2. The method of claim 1 for cascade object recognition based on deep learning, wherein: sample expansion is performed on the acquired image by a sample expansion method including, but not limited to, at least one of image rotation, mirroring, defogging, enhancement and deblurring image processing operations.

3. The method of claim 1 for cascade object recognition based on deep learning, wherein: and (3) performing cascade detection by using a multi-stage detection algorithm to form an integral algorithm cascade structure.

4. The method of claim 1 for cascade object recognition based on deep learning, wherein: and each stage of the multi-stage detection algorithm selects one or more detection models to realize the stage-by-stage detection of the target salient region and the type of the image.
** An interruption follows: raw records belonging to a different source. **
import Summits.QuantumFields.YangMills.Theorems.BalabanUVNodesN06Thm312313AtPinsPairMBCZcRCU
import Literature.MathematicalPhysics.QuantumFieldTheory.Balaban1983to89.B9RWSumsDefinitePinsPairMDir4Rows
import Summits.QuantumFields.YangMills.Theorems.BalabanUVNodesN06G0LayerFromThm310AtPinsGU
import Summits.QuantumFields.YangMills.Theorems.BalabanUVNodesN06StepDirLayerAtPinsBCZXDsU
import Summits.QuantumFields.YangMills.Theorems.BalabanUVNodesN06DivLegAtPinsPhysR
import Summits.QuantumFields.YangMills.Theorems.BalabanUVNodesN06HHLegAtPinsPhysRU
import Summits.QuantumFields.YangMills.Theorems.BalabanUVNodesN06XdYdLegAtPinsPhysPU
import Summits.QuantumFields.YangMills.Theorems.BalabanUVNodesN06WELegAtPinsPhysPUB
import Summits.QuantumFields.YangMills.Theorems.BalabanUVNodesN06Letters13LegAtPinsPhysPU
import Summits.QuantumFields.YangMills.Theorems.BalabanUVNodesN06RgdH43LegAtPinsPhysPU
import Summits.QuantumFields.YangMills.Theorems.BalabanUVNodesN06L3131HLegAtPinsPhysPU
import Literature.MathematicalPhysics.QuantumFieldTheory.Balaban1983to89.B9PlaquetteBinderOfReg335Y
import Summits.QuantumFields.YangMills.Theorems.BalabanUVNodesN06CutL2LettersAtPinsPhysR
import Summits.QuantumFields.YangMills.Theorems.BalabanUVNodesN06DirKinematicsAtPinsR
import Summits.QuantumFields.YangMills.Theorems.BalabanUVNodesN06DirKinematics3AtPinsR
import Summits.QuantumFields.YangMills.Theorems.BalabanUVNodesN06Proj349AtPinsPhysRC
import Literature.MathematicalPhysics.QuantumFieldTheory.Balaban1983to89.B9Ineq349SiteThresholdRateNamed
import Literature.MathematicalPhysics.QuantumFieldTheory.Balaban1983to89.B9Thm31GpMajFromPinsPairMR
import Summits.QuantumFields.YangMills.Theorems.BalabanUVNodesN06CurrentMajAtPinsIdPhys
import Literature.MathematicalPhysics.QuantumFieldTheory.Balaban1983to89.B9Ineq349SiteFacesAtLettersR
import Literature.MathematicalPhysics.QuantumFieldTheory.Balaban1983to89.B9Eq3132FacesAtLettersR
import Literature.MathematicalPhysics.QuantumFieldTheory.Balaban1983to89.B9Thm314Thm315LayerR
import Summits.QuantumFields.YangMills.Theorems.BalabanUVNodesN06ProbeZeroAtPinsPhysR
import Summits.QuantumFields.YangMills.Theorems.BalabanUVNodesN06MixedLegAtPinsPhysR
import Summits.QuantumFields.YangMills.Theorems.BalabanUVNodesN06MixedFactorAtPinsPhysR
import Summits.QuantumFields.YangMills.Theorems.BalabanUVNodesN06SplitMajorantsAtPinsPhysR
import Summits.QuantumFields.YangMills.Theorems.BalabanUVNodesN06StepL2AtPinsPhysR
import Summits.QuantumFields.YangMills.Theorems.BalabanUVNodesN06HgVacuousRC
import Literature.MathematicalPhysics.QuantumFieldTheory.Balaban1983to89.B9Thm39FacesAtLettersRC
import Literature.MathematicalPhysics.QuantumFieldTheory.Balaban1983to89.B9Thm315SectEStarRepAtLettersR
import Literature.MathematicalPhysics.QuantumFieldTheory.Balaban1983to89.B9LeafXClassAntitone
import Literature.MathematicalPhysics.QuantumFieldTheory.Balaban1983to89.Node00.CarriersYP
import Summits.QuantumFields.YangMills.Theorems.BalabanUVNodesN06WalkLettersAtRecordR
import Summits.QuantumFields.YangMills.Theorems.BalabanUVNodesN06Row17FromRow19LettersDir
import Summits.QuantumFields.YangMills.Theorems.BalabanUVNodesN06Proj349AtPinsPhys
import Literature.MathematicalPhysics.QuantumFieldTheory.Balaban1983to89.B9CoReadingCoordsInputLoc
import Summits.QuantumFields.YangMills.Theorems.BalabanUVNodesN06SectBOfFrameV7
import Summits.QuantumFields.YangMills.Theorems.BalabanUVNodesN06SectDUnitsAtPinsPhys
import Literature.MathematicalPhysics.QuantumFieldTheory.Balaban1983to89.B9CoReadingCoordsHolderAdmReadings
import Literature.MathematicalPhysics.QuantumFieldTheory.Balaban1983to89.B9CoReadingCoordsHolderSAdmReadings
import Summits.QuantumFields.YangMills.Theorems.BalabanUVNodesN06DirKinematics3AtPins
import Summits.QuantumFields.YangMills.Theorems.BalabanUVNodesN06Ids3152AtPinsPhys

/-!
# BalabanUVNodes ∕ N06 ([B9], `Dag.B9_main`) — THE STAGE-11 CERTIFICATE, EDITION 73 = THE WALK-READING EDITION: rows 18's walk reading IS THE RECORD's `rd := rdWalkY …` (site coordinate evaluation `evSK`, agreement `agreeWalkY`), its reading clauses in the CLASS-RELATIVE form `WalkReading.OKRel … (RelB x)` (node00-def-Y RULING (A) on WORD-W1; dag-n06-c g16 `B9Cor38WholeRel` + `B9RWSumsDefinitePinsPairMDir4Rows`) DERIVED from `B9CoReadingCoordsS.off_bound_evSK` — binders `rd hrd hrdAg` GONE
# (successor of edition 71 `…V6EPairOZ` = the STAR edition; print-literal = edition 74 `…V6EPairPC`)
U6 (ref-A g38): cured by editions 61–64; U7 (dag-n06-l g25): no sup→sup gradient word displayed; with editions 65–69 the pins (P1′)(P2′) carry ONLY derived entries besides print's own (3.43) display `h43Gp`. U8 (dag-n06-l g26 LOCATED-U8 I.45635 04:23Z, GAP-STATED — nothing withdrawn, no kernel fact changes): the four displayed Δ⁽²⁾ sup letters `hta₂ ∕ hta₂R ∕ htb₂ ∕ htb₂R` (`T_a₂ = Δ⁽²⁾∘π`, `T_a₂′ = π†Δ⁽²⁾`, `T_b₂`, `T_b₂′`, sup→sup on RAW inputs, ONE `t12`; displayed since edition 19) contain the Calderón–Zygmund sandwich `D_UG′D*_U` applied to a raw sup input — BEYOND PRINT at `Δ2 ≠ 0` (print bounds `∇_UG′∇*_U` only from a HÖLDER input, (3.44)–(3.45) p.398, and on p.423 applies the derivatives of Δ⁽²⁾_π to the NEIGHBOURING G₀'s: the two-sided split of (3.135), the sandwiched words of (3.138)); they are COMPOSITE displays, print-inhabitable only at `Δ2 = 0`; INHERITED by the derived records `hL3131 ∕ hR3131` (fields `ta₂ tb₂`) and by the derived `hL3131H` (its `T_b₂` half rests on `hta₂`); CURE = dag-n06-l R1–R4 (two-sided split letters M∕X∕Y∕Z of (3.137)+(3.42)+(3.49), pair-state step) + ONE later edition here (−`hta₂ hta₂R htb₂ htb₂R` + ≤ 2 print-literal G₀ displays). NOT affected: `hta ∕ htb ∕ htaR ∕ htbR` (derived), `hD2sup` ((3.137) verbatim), `hZ8`, `h43Gp h44G h44m h45X h45Y hG0P`, the block-L² letters.
Track A of `YM-PLAN.md` (cell `pub-ymgap`, D-0062), node **N06** = [Balaban1985BackgroundPropagators] Thms 3.1–3.15; seat `pub-ymgap-dag-n06-d` (gen 17). WHY (LOCATED by this seat's gen 14 WORD-W1 I.42852; node00-def-Y RULING (A) I.42897; editions 47–72 said so in their headers): the strict reading clause `WalkReading.OK.off` («`ev λ` vanishes at every coordinate whose block is not `y′`») is UNSATISFIABLE by a faithful site reading, because the index-bond block map `β` forgets the direction — the coordinate evaluation pins only the `RelB` class of `y′`; editions 47–72 therefore displayed `rd ∕ hrd` (strict) with the agreement pin `hrdAg`, VACUOUS-AS-TYPED in that corner. dag-n06-c g16 typed the class-relative clause `WalkReading.OKRel rd blk Rel` (`off : suppIn λ y′ → ¬ Rel (blk x) y′ → rd.ev λ x = 0`; `bound`; `norm_nonneg`) and re-threaded the two Cor.-3.8 localisation lines and the rows-18∕19 face (`rows131819_definite_geo9Y_pairM_dir₄`, SAME argument list, (3.94)'s O(1) with the class multiplicity `m = 2(d+1)` — already the certificate's `Rel ∕ hRd₂ ∕ hmult` data since edition 24). THIS EDITION: `rd := fun x => rdWalkY x (bg9YR … R₁ R₂ x) (fun U => U) (parSymY x.toKIdx)` (this lineage's `B9WalkLettersOps`, p667251: `ev := evSK`, `Agree := agreeWalkY`) is a `let` of the proof; `hrd : ∀ x, (rd x).OKRel (opsWalkY …).blk (RelB x.toKIdx)` is DERIVED — `off ∕ bound` = `B9CoReadingCoordsS.off_bound_evSK x.toKIdx (sIK_faithful x.toKIdx (hβI x))` (the site section `sIK (bI x)` is carrier-faithful on sites by the displayed `hβI`), `norm_nonneg` = `geo9K_supNorm_nonneg`; the locality input `hloc` is `localityDir_opsWalkY_of_agree … (rd x) rfl` (the agreement IS `agreeWalkY`); the rows-18∕19 face is dag-n06-c's `rows131819_definite_geo9Y_pairM_dir₄`; the Theorem-3.7 pin `hE37` is spelled at `rdWalkY …` (still displayed: `𝔈` is free until node00-def-Y's `expsYOfRecordV2∕V3` pins `E37` at these letters, then it closes by `rfl`). BINDER DIFF vs edition 71 (REMOVED 3, ADDED 0, RETYPED 2): REMOVED `rd hrd hrdAg`; RETYPED `hE37` (`rd x ↦ rdWalkY x …`) and rows 19's `hrdA : ∀ x, (rdA x).OKRel (𝔬A x).blk (RelB x.toKIdx)` (class-relative clause; the generic A-side reading `𝔬A ∕ rdA` stays displayed until its W-b instance); conclusion IDENTICAL (`B9LeafX (Y9OfRecordP N θ₃ M⋆ (opsYNuStOfRecordV4PE …))`). PROOF = edition 71's + the `let rd`, the `have hrd`, `hrdAg ↦ rfl`, `_dir₃ ↦ _dir₄`.
WHAT THE DISPLAYS NOW SAY (rows 20–21, 24): the displayed Hölder∕sup members `h43Gp h44G h44m h45X h45Y hG0P hD2sup` are verbatim (3.42)–(3.45)∕(3.49)∕(3.137)-species statements for G₀ ∕ G′ at print's units and `hZ8` order-zero letters of Theorem 3.13's reduction; the four Δ⁽²⁾ sup letters `hta₂ hta₂R htb₂ htb₂R` are GAP-STATED (U8 above; cure = dag-n06-l PROGRAMME P-U8S S1–S5 I.46054 + ONE re-leaf edition here, NOT a re-pin); row 24's `hE` speaks of print's STAR `C^{(k)}(Λ; U)`; rows 18's walk reading is the RECORD (no reading binder left); the pins carry only DERIVED entries besides `h43Gp`. HONEST FRAMING. Kernel bookkeeping; every member REMAINS a DISPLAYED hypothesis; COUNT-NEUTRAL; NOT a discharge of N06; one finite 𝕋⁴ programme at fixed `ε` — NOT continuum ∕ OS ∕ mass gap ∕ Clay. 0 `def`, 0 `sorry`.
-/

noncomputable section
5. The method of claim 1 for cascade object recognition based on deep learning, wherein: the multi-stage detection algorithm can select a one-stage or two-stage deep learning algorithm structure and is used for realizing the detection of the target area and the type of the inspection image.

6. The method of claim 3 for cascade object recognition based on deep learning, wherein: and performing multi-stage network model prediction by using the multi-path images after image processing, and executing a non-maximum value suppression method in each stage of prediction to determine a final detection result.

7. The method of claim 1 for cascade object recognition based on deep learning, wherein: the content predicted by the detection algorithm is the shape deviation degree and the class confidence degree of the target class.

8. The cascade target recognition system based on deep learning is characterized in that: the method comprises the following steps:

the model building and training module is configured to select a first-level or second-level deep learning target region detection algorithm model for training;

the target sample acquisition module is configured to acquire a sample to be detected of the inspection image, preprocess the sample, input a plurality of paths of samples into a next-stage detection algorithm, perform stage-by-stage positioning and classification on a target salient region, and acquire a plurality of paths of target regions and target types;

and the identification module is configured to input the multipath previous-stage target areas into a next-stage detection algorithm, realize step-by-step iterative intelligent prediction, predict and infer the final target area, classify the target type and finally acquire the area and the category of the target.

9. A computer-readable storage medium characterized by: a plurality of instructions stored therein, the instructions being adapted to be loaded by a processor of a terminal device and to perform all or part of the steps of the deep learning based cascaded object recognition method of any one of claims 1-7.

10. A terminal device is characterized in that: the system comprises a processor and a computer readable storage medium, wherein the processor is used for realizing instructions; the computer readable storage medium is used for storing a plurality of instructions, which are suitable for being loaded by a processor and executing all or part of the steps of the deep learning based cascading object recognition method of any one of claims 1-7.